### Instructions to follow
Check every line of the data below for the word "torusT". Copy the ones that have it.

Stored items
━━━━━━
/-- ★★★ **THE «(n3)₂-sym» ROW `hN2s` OF ✓`Prop7SymFrameRem2RowOfN32Sym.hRs_of_hN2s`, VERBATIM, PROVED**: for every odd `L > 1` and `B₁′ > 0` there are
`e₂ = T⁻¹` (`T = 10¹⁴L⁹ + 4·10¹¹L⁹·(2B₁′)`) and the POLYNOMIAL constants `A₂(L), B₂(L), B₂′(L)` of ✓`Prop7N32SymExchangeReals` such that for every member of the
family with `F.L = L`, every `n < K`, every `W ∈ regFibrePr` and every chart field `X` in print's windows (`In19` at radius `2B₁′e`), and every level `l < K − n`, the
single-bar second-order linearisation remainder of the plain symmetric tower in `ℓ¹` is `≤ A₂·M·(Lˡ)⁻¹ + (B₂·(K_W(iX) + DIV_W(iX)) + B₂′·(ℓ²)⁻¹·M)·Lˡ`
(§1 ∘ ✓N6s `fderiv_emlIterU_mul_star_eq_trueLinIter_of_regPr` ∘ ✓`exchange_shape`; the Euler–Lagrange clause, `AvgCondPrint` and `IsLandauPrint` are not used).
[cite: Balaban1985Averaging, Prop. 3 (122)-(126) p.36, Prop. 4 (134)-(135) p.38; Balaban1984PropagatorsI, (1.18)-(1.20) pp.19-20; Balaban1985Variational, (2) p.278, (15) p.280, (19)-(20) p.281, (44)-(48) pp.285-286, Prop. 7 p.299] -/
theorem hN2s_holds :
    ∀ (L : ℕ), 1 < L → ∀ (B₁' : ℝ), 0 < B₁' → ∃ e₂ A₂ B₂ B₂' : ℝ, 0 < e₂ ∧ 0 ≤ A₂ ∧ 0 ≤ B₂ ∧ 0 ≤ B₂' ∧
      ∀ (F : T3Family), F.L = L → ∀ (n K : ℕ) (hnK : n < K) (e : ℝ) (V : GaugeField (F.P n) 0 (Matrix.specialUnitaryGroup (Fin 2) ℂ))
        (W : GaugeField (F.P K) 0 (Matrix.specialUnitaryGroup (Fin 2) ℂ)) (X : PBond (F.P K) 0 → Matrix (Fin 2) (Fin 2) ℂ),
        0 < e → e ≤ e₂ → W ∈ regFibrePr F n K hnK.le e V →
        (∀ γ : ℝ → GaugeField (F.P K) 0 (Matrix.specialUnitaryGroup (Fin 2) ℂ), γ 0 = W → (∀ t, γ t ∈ fibre F ℰp n K hnK.le V) →
          (∀ b, DifferentiableAt ℝ (fun t => ((γ t b : Matrix.specialUnitaryGroup (Fin 2) ℂ) : Matrix (Fin 2) (Fin 2) ℂ)) 0) →
            deriv (fun t => wilsonAction4 (γ t)) 0 = 0) →
        In19 F n K (2 * B₁' * e) W (expHermField X) X → AvgCondPrint F n K hnK.le V W X → IsLandauPrint F n K W X →
          ∀ l : ℕ, l < K - n →
            ∑ b : PBond (F.P K) l,
              ‖pertVar (Averaging.iter (fun i => blockAvg (P := (F.P K)) (j := i) (expMeanLogSU (n := Fin 2))) l W)
                (Averaging.iter (fun i => blockAvg (P := (F.P K)) (j := i) (expMeanLogSU (n := Fin 2))) l (emb15 W (expHermField X))) b
              - fderiv ℂ (fun t : PBond (F.P K) 0 → Matrix (Fin 2) (Fin 2) ℂ =>
                  ((emlIterU l (fun b' => expUnit (t b') * bgUnits F K W b') b : (Matrix (Fin 2) (Fin 2) ℂ)ˣ) : Matrix (Fin 2) (Fin 2) ℂ)) 0 (fun b' => Complex.I • X b')
                * star ((Averaging.iter (fun i => blockAvg (P := (F.P K)) (j := i) (expMeanLogSU (n := Fin 2))) l W b : Matrix.specialUnitaryGroup (Fin 2) ℂ) : Matrix (Fin 2) (Fin 2) ℂ)‖
              ≤ A₂ * (∑ b : PBond (F.P K) 0, ‖X b‖ ^ 2) * ((F.L : ℝ) ^ l)⁻¹
                + (B₂ * ((∑ p : Plaq (F.P K) 0, ‖((Complex.I • X ⟨p.src, p.μ⟩) + ((W ⟨p.src, p.μ⟩ : Matrix (Fin 2) (Fin 2) ℂ) * (Complex.I • X ⟨p.src.shift p.μ, p.ν⟩) * star (W ⟨p.src, p.μ⟩ : Matrix (Fin 2) (Fin 2) ℂ))
            - (((W ⟨p.src, p.μ⟩ * W ⟨p.src.shift p.μ, p.ν⟩ * (W ⟨p.src.shift p.ν, p.μ⟩)⁻¹ : Matrix.specialUnitaryGroup (Fin 2) ℂ) : Matrix (Fin 2) (Fin 2) ℂ) * (Complex.I • X ⟨p.src.shift p.ν, p.μ⟩) * star ((W ⟨p.src, p.μ⟩ * W ⟨p.src.shift p.μ, p.ν⟩ * (W ⟨p.src.shift p.ν, p.μ⟩)⁻¹ : Matrix.specialUnitaryGroup (Fin 2) ℂ) : Matrix (Fin 2) (Fin 2) ℂ))
            - (((GaugeField.plaqHol W p : Matrix.specialUnitaryGroup (Fin 2) ℂ) : Matrix (Fin 2) (Fin 2) ℂ) * (Complex.I • X ⟨p.src, p.ν⟩) * star ((GaugeField.plaqHol W p : Matrix.specialUnitaryGroup (Fin 2) ℂ) : Matrix (Fin 2) (Fin 2) ℂ)))‖ ^ 2) + (∑ x : Site (F.P K) 0, ∑ j : Fin 2, ∑ k : Fin 2,
              ‖(divB (torusT (F.P K) 0) (fun κ z => unitsField (toUField W) ⟨z, κ⟩) (fun κ z => Complex.I • X ⟨z, κ⟩) x) j k‖ ^ 2))
                  + B₂' * (((F.L : ℝ) ^ (K - n)) ^ 2)⁻¹ * (∑ b : PBond (F.P K) 0, ‖X b‖ ^ 2)) * (F.L : ℝ) ^ l := by
  intro L hL B₁' hB₁'
  have hL0 : (0 : ℝ) < (L : ℝ) := by exact_mod_cast (show 0 < L by omega)
  obtain ⟨T, hT_def⟩ : ∃ T : ℝ, T = 100000000000000 * (L : ℝ) ^ 9 + 400000000000 * (L : ℝ) ^ 9 * (2 * B₁') := ⟨_, rfl⟩
  have hTpos : 0 < T := by rw [hT_def]; positivity
  obtain ⟨hA₂0, hB₂0, hB₂'0⟩ := constants_nonneg hL0.le
  refine ⟨T⁻¹, (3 / 4 + 3 / 2 * 234000 * 7 * (L : ℝ) ^ 7 + 45 * (L : ℝ) ^ 7 + 45 * 234000 * 9 * (L : ℝ) ^ 14),
    (3 / 2 * 234000 * 28800 * 2 * 8 * (L : ℝ) ^ 9 + 45 * 26136 * 2 * (L : ℝ) ^ 3 + 45 * 234000 * (9 / 2) * 26136 * 8 * (L : ℝ) ^ 10 + 45 * 234000 * 16 * 2 * 115200 * (L : ℝ) ^ 10),
    (3 / 2 * 234000 * 2 * (28800 * 444 + 600000) * (L : ℝ) ^ 9 + 45 * 26136 * 102 * (L : ℝ) ^ 3 + 45 * 234000 * (9 / 2) * 26136 * 456 * (L : ℝ) ^ 10 + 45 * 234000 * 16 * 2 * (8393600 * (L : ℝ) ^ 10 + 288000000000 * (L : ℝ) ^ 15)),
    inv_pos.mpr hTpos, hA₂0, hB₂0, hB₂'0, ?_⟩
  intro F hF n K hnK e V W X he heS hWreg _hEL h19 _h20 _h21 l hl
  have heT : T * e ≤ 1 := by
    calc T * e ≤ T * T⁻¹ := mul_le_mul_of_nonneg_left heS hTpos.le
      _ = 1 := mul_inv_cancel₀ hTpos.ne'
  have t1 : (0 : ℝ) ≤ 100000000000000 * (L : ℝ) ^ 9 := by positivity
  have t2 : (0 : ℝ) ≤ 400000000000 * (L : ℝ) ^ 9 * (2 * B₁') := by positivity
  have w1 : 100000000000000 * (L : ℝ) ^ 9 * e ≤ 1 :=
    (mul_le_mul_of_nonneg_right (show 100000000000000 * (L : ℝ) ^ 9 ≤ T by rw [hT_def]; linarith only [t2]) he.le).trans heT
  have w3 : 400000000000 * (L : ℝ) ^ 9 * (2 * B₁') * e ≤ 1 :=
    (mul_le_mul_of_nonneg_right (show 400000000000 * (L : ℝ) ^ 9 * (2 * B₁') ≤ T by rw [hT_def]; linarith only [t1]) he.le).trans heT
  subst hF
  obtain ⟨-, hreg⟩ := (mem_regFibrePr_iff F).mp hWreg
  have hL3 : (3 : ℝ) ≤ (F.L : ℝ) := three_le_L F
  have hL1 : (1 : ℝ) ≤ (F.L : ℝ) := by linarith
  have hℓ1 : (1 : ℝ) ≤ (F.L : ℝ) ^ (K - n) := one_le_pow₀ hL1
  have hℓ0 : (0 : ℝ) < (F.L : ℝ) ^ (K - n) := by positivity
  have hD : ∀ b : PBond (F.P K) 0, (X b).IsHermitian ∧ Matrix.trace (X b) = 0 := h19.1
  have hη : eta F n K = ((F.L : ℝ) ^ (K - n))⁻¹ := by rw [eta, inv_pow]
  -- the sup letter `s := 2B₁′e·ℓ⁻¹`
  obtain ⟨s, hs_def⟩ : ∃ s : ℝ, s = 2 * B₁' * e * ((F.L : ℝ) ^ (K - n))⁻¹ := ⟨_, rfl⟩
  have hs0 : 0 ≤ s := by rw [hs_def]; positivity
  have hℓs : ((F.L : ℝ) ^ (K - n)) * s = 2 * B₁' * e := by
    rw [hs_def]; field_simp
  have hsL : 400000000000 * (F.L : ℝ) ^ 9 * (((F.L : ℝ) ^ (K - n)) * s) ≤ 1 := by
    rw [hℓs]; linarith only [w3]
  have h2e : 2 * B₁' * e ≤ 1 := by
    have hL9 : (1 : ℝ) ≤ 400000000000 * (F.L : ℝ) ^ 9 := by
      have := one_le_pow₀ (n := 9) hL1
      linarith only [this]
    have h0 : 0 ≤ 2 * B₁' * e := by positivity
    calc 2 * B₁' * e = 1 * (2 * B₁' * e) := (one_mul _).symm
      _ ≤ 400000000000 * (F.L : ℝ) ^ 9 * (2 * B₁' * e) := mul_le_mul_of_nonneg_right hL9 h0
      _ ≤ 1 := by linarith only [w3]
  have hs4 : 4 * s ≤ 1 := by
    have h1 : s ≤ ((F.L : ℝ) ^ (K - n)) * s := le_mul_of_one_le_left hs0 hℓ1
    rw [hℓs] at h1
    have hL9 : (4 : ℝ) ≤ 400000000000 * (F.L : ℝ) ^ 9 := by
      have := one_le_pow₀ (n := 9) hL1
      linarith only [this]
    have h0 : 0 ≤ 2 * B₁' * e := by positivity
    calc 4 * s ≤ 4 * (2 * B₁' * e) := by linarith only [h1]
      _ ≤ 400000000000 * (F.L : ℝ) ^ 9 * (2 * B₁' * e) := mul_le_mul_of_nonneg_right hL9 h0
      _ ≤ 1 := by linarith only [w3]
  have hsX : ∀ b : PBond (F.P K) 0, ‖X b‖ ≤ s := by
    intro b
    have hb := (h19.2.2.1 b).le
    rw [hη] at hb
    rw [hs_def]
    exact hb
  -- the true-linearised iterate and §1
  obtain ⟨Q, hQ0, hQs⟩ := exists_trueLinIter_family (P := F.P K) (N := 2) W
  have hA := sum_norm_levelRatio_sub_trueLinIter_le_of_regPr F n K he w1 hs0 hs4 hsL hreg X hD hsX Q hQ0 hQs l hl
  -- the seam (✓N6s): the displayed summand IS `‖Y_l b − Q l (iX) b‖`
  have hseam := fderiv_emlIterU_mul_star_eq_trueLinIter_of_regPr F n K he w1 hs0 hs4 hsL W hreg X hD hsX Q hQ0 hQs l hl.le
  have hgoal : ∑ b : PBond (F.P K) l,
        ‖pertVar (Averaging.iter (fun i => blockAvg (P := (F.P K)) (j := i) (expMeanLogSU (n := Fin 2))) l W)
          (Averaging.iter (fun i => blockAvg (P := (F.P K)) (j := i) (expMeanLogSU (n := Fin 2))) l (emb15 W (expHermField X))) b
        - fderiv ℂ (fun t : PBond (F.P K) 0 → Matrix (Fin 2) (Fin 2) ℂ =>
            ((emlIterU l (fun b' => expUnit (t b') * bgUnits F K W b') b : (Matrix (Fin 2) (Fin 2) ℂ)ˣ) : Matrix (Fin 2) (Fin 2) ℂ)) 0 (fun b' => Complex.I • X b')
          * star ((Averaging.iter (fun i => blockAvg (P := (F.P K)) (j := i) (expMeanLogSU (n := Fin 2))) l W b : Matrix.specialUnitaryGroup (Fin 2) ℂ) : Matrix (Fin 2) (Fin 2) ℂ)‖
      = ∑ c : PBond (F.P K) l, ‖(pertVar (Averaging.iter (fun i => blockAvg (P := (F.P K)) (j := i) (expMeanLogSU (n := Fin 2))) l W) (Averaging.iter (fun i => blockAvg (P := (F.P K)) (j := i) (expMeanLogSU (n := Fin 2))) l (emb15 W (expHermField X)))) c - Q l (fun b => Complex.I • X b) c‖ :=
    Finset.sum_congr rfl fun b _ => by rw [hseam b]
  rw [hgoal]
  -- the currency exchange (★routeR-w4) and the absolute constants
  have hU := coe_emb15_expHermField_apply F W X hD
  have hXh : ∀ b : PBond (F.P K) 0, (X b).IsHermitian := fun b => (hD b).1
  have hM₀ := sum_normSq_pertVar_le W (emb15 W (expHermField X)) X hXh hU
  have ha := plaq_le_of_regPr F n K hreg
  have hCU := curlHS_pertVar_le_plaqK W (emb15 W (expHermField X)) X hXh hU hsX ha
  have hDV := divHS_pertVar_le W (emb15 W (expHermField X)) X hXh hU hsX
  have hd' : ((F.P K).d : ℝ) = 3 := by rw [T3Family.P_d F K]; norm_num
  have hCD := cd_shape (by norm_num) hd' hCU hDV
  have he1 : e ≤ 1 := by
    have h9' : (1 : ℝ) ≤ (F.L : ℝ) ^ 9 := one_le_pow₀ hL1
    have : e ≤ (F.L : ℝ) ^ 9 * e := le_mul_of_one_le_left he.le h9'
    linarith only [this, w1, he.le]
  have hMX0 : 0 ≤ (∑ b : PBond (F.P K) 0, ‖X b‖ ^ 2) := Finset.sum_nonneg fun _ _ => sq_nonneg _
  have hM00 : 0 ≤ (∑ b : PBond (F.P K) 0, ‖pertVar W (emb15 W (expHermField X)) b‖ ^ 2) := Finset.sum_nonneg fun _ _ => sq_nonneg _
  have hKX0 : 0 ≤ (∑ p : Plaq (F.P K) 0, ‖((Complex.I • X ⟨p.src, p.μ⟩)
          + ((W ⟨p.src, p.μ⟩ : Matrix (Fin 2) (Fin 2) ℂ) * (Complex.I • X ⟨p.src.shift p.μ, p.ν⟩) * star (W ⟨p.src, p.μ⟩ : Matrix (Fin 2) (Fin 2) ℂ))
          - (((W ⟨p.src, p.μ⟩ * W ⟨p.src.shift p.μ, p.ν⟩ * (W ⟨p.src.shift p.ν, p.μ⟩)⁻¹ : Matrix.specialUnitaryGroup (Fin 2) ℂ) : Matrix (Fin 2) (Fin 2) ℂ)
              * (Complex.I • X ⟨p.src.shift p.ν, p.μ⟩)
              * star ((W ⟨p.src, p.μ⟩ * W ⟨p.src.shift p.μ, p.ν⟩ * (W ⟨p.src.shift p.ν, p.μ⟩)⁻¹ : Matrix.specialUnitaryGroup (Fin 2) ℂ) : Matrix (Fin 2) (Fin 2) ℂ))
          - (((GaugeField.plaqHol W p : Matrix.specialUnitaryGroup (Fin 2) ℂ) : Matrix (Fin 2) (Fin 2) ℂ) * (Complex.I • X ⟨p.src, p.ν⟩)
              * star ((GaugeField.plaqHol W p : Matrix.specialUnitaryGroup (Fin 2) ℂ) : Matrix (Fin 2) (Fin 2) ℂ)))‖ ^ 2) := Finset.sum_nonneg fun _ _ => sq_nonneg _
  have hDX0 : 0 ≤ (∑ x : Site (F.P K) 0, ∑ j : Fin 2, ∑ k : Fin 2,
            ‖(divB (torusT (F.P K) 0) (fun κ z => unitsField (toUField W) ⟨z, κ⟩) (fun κ z => Complex.I • X ⟨z, κ⟩) x) j k‖ ^ 2) :=
    Finset.sum_nonneg fun _ _ => Finset.sum_nonneg fun _ _ => Finset.sum_nonneg fun _ _ => sq_nonneg _
  have hC0 : 0 ≤ (∑ x : Site (F.P K) 0, ∑ μ : Fin (F.P K).d, ∑ ν : Fin (F.P K).d,
            (if μ < ν then ∑ j : Fin 2, ∑ k : Fin 2,
              ‖(curl (torusT (F.P K) 0) (fun κ z => unitsField (toUField W) ⟨z, κ⟩) (fun κ z => pertVar W (emb15 W (expHermField X)) ⟨z, κ⟩) μ ν x) j k‖ ^ 2 else 0)) := by
    refine Finset.sum_nonneg fun x _ => Finset.sum_nonneg fun μ _ => Finset.sum_nonneg fun ν _ => ?_
    split_ifs
    · exact Finset.sum_nonneg fun _ _ => Finset.sum_nonneg fun _ _ => sq_nonneg _
    · exact le_rfl
  have hD00 : 0 ≤ (∑ x : Site (F.P K) 0, ∑ j : Fin 2, ∑ k : Fin 2,
            ‖(divB (torusT (F.P K) 0) (fun κ z => unitsField (toUField W) ⟨z, κ⟩) (fun κ z => pertVar W (emb15 W (expHermField X)) ⟨z, κ⟩) x) j k‖ ^ 2) :=
    Finset.sum_nonneg fun _ _ => Finset.sum_nonneg fun _ _ => Finset.sum_nonneg fun _ _ => sq_nonneg _
  have hx0 : 0 ≤ ((F.L : ℝ) ^ l)⁻¹ := by positivity
  have hy0 : 0 ≤ (F.L : ℝ) ^ l := by positivity
  exact exchange_shape hx0 hy0 hL3 hℓ1 he.le he1 hs0 hsL hMX0 hM00 hM₀ hKX0 hDX0 (add_nonneg hC0 hD00) hCD hA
━━━━━━
### Solution for this task
              ‖(divB (torusT (F.P K) 0) (fun κ z => unitsField (toUField W) ⟨z, κ⟩) (fun κ z => Complex.I • X ⟨z, κ⟩) x) j k‖ ^ 2))
            ‖(divB (torusT (F.P K) 0) (fun κ z => unitsField (toUField W) ⟨z, κ⟩) (fun κ z => Complex.I • X ⟨z, κ⟩) x) j k‖ ^ 2) :=
              ‖(curl (torusT (F.P K) 0) (fun κ z => unitsField (toUField W) ⟨z, κ⟩) (fun κ z => pertVar W (emb15 W (expHermField X)) ⟨z, κ⟩) μ ν x) j k‖ ^ 2 else 0)) := by
            ‖(divB (torusT (F.P K) 0) (fun κ z => unitsField (toUField W) ⟨z, κ⟩) (fun κ z => pertVar W (emb15 W (expHermField X)) ⟨z, κ⟩) x) j k‖ ^ 2) :=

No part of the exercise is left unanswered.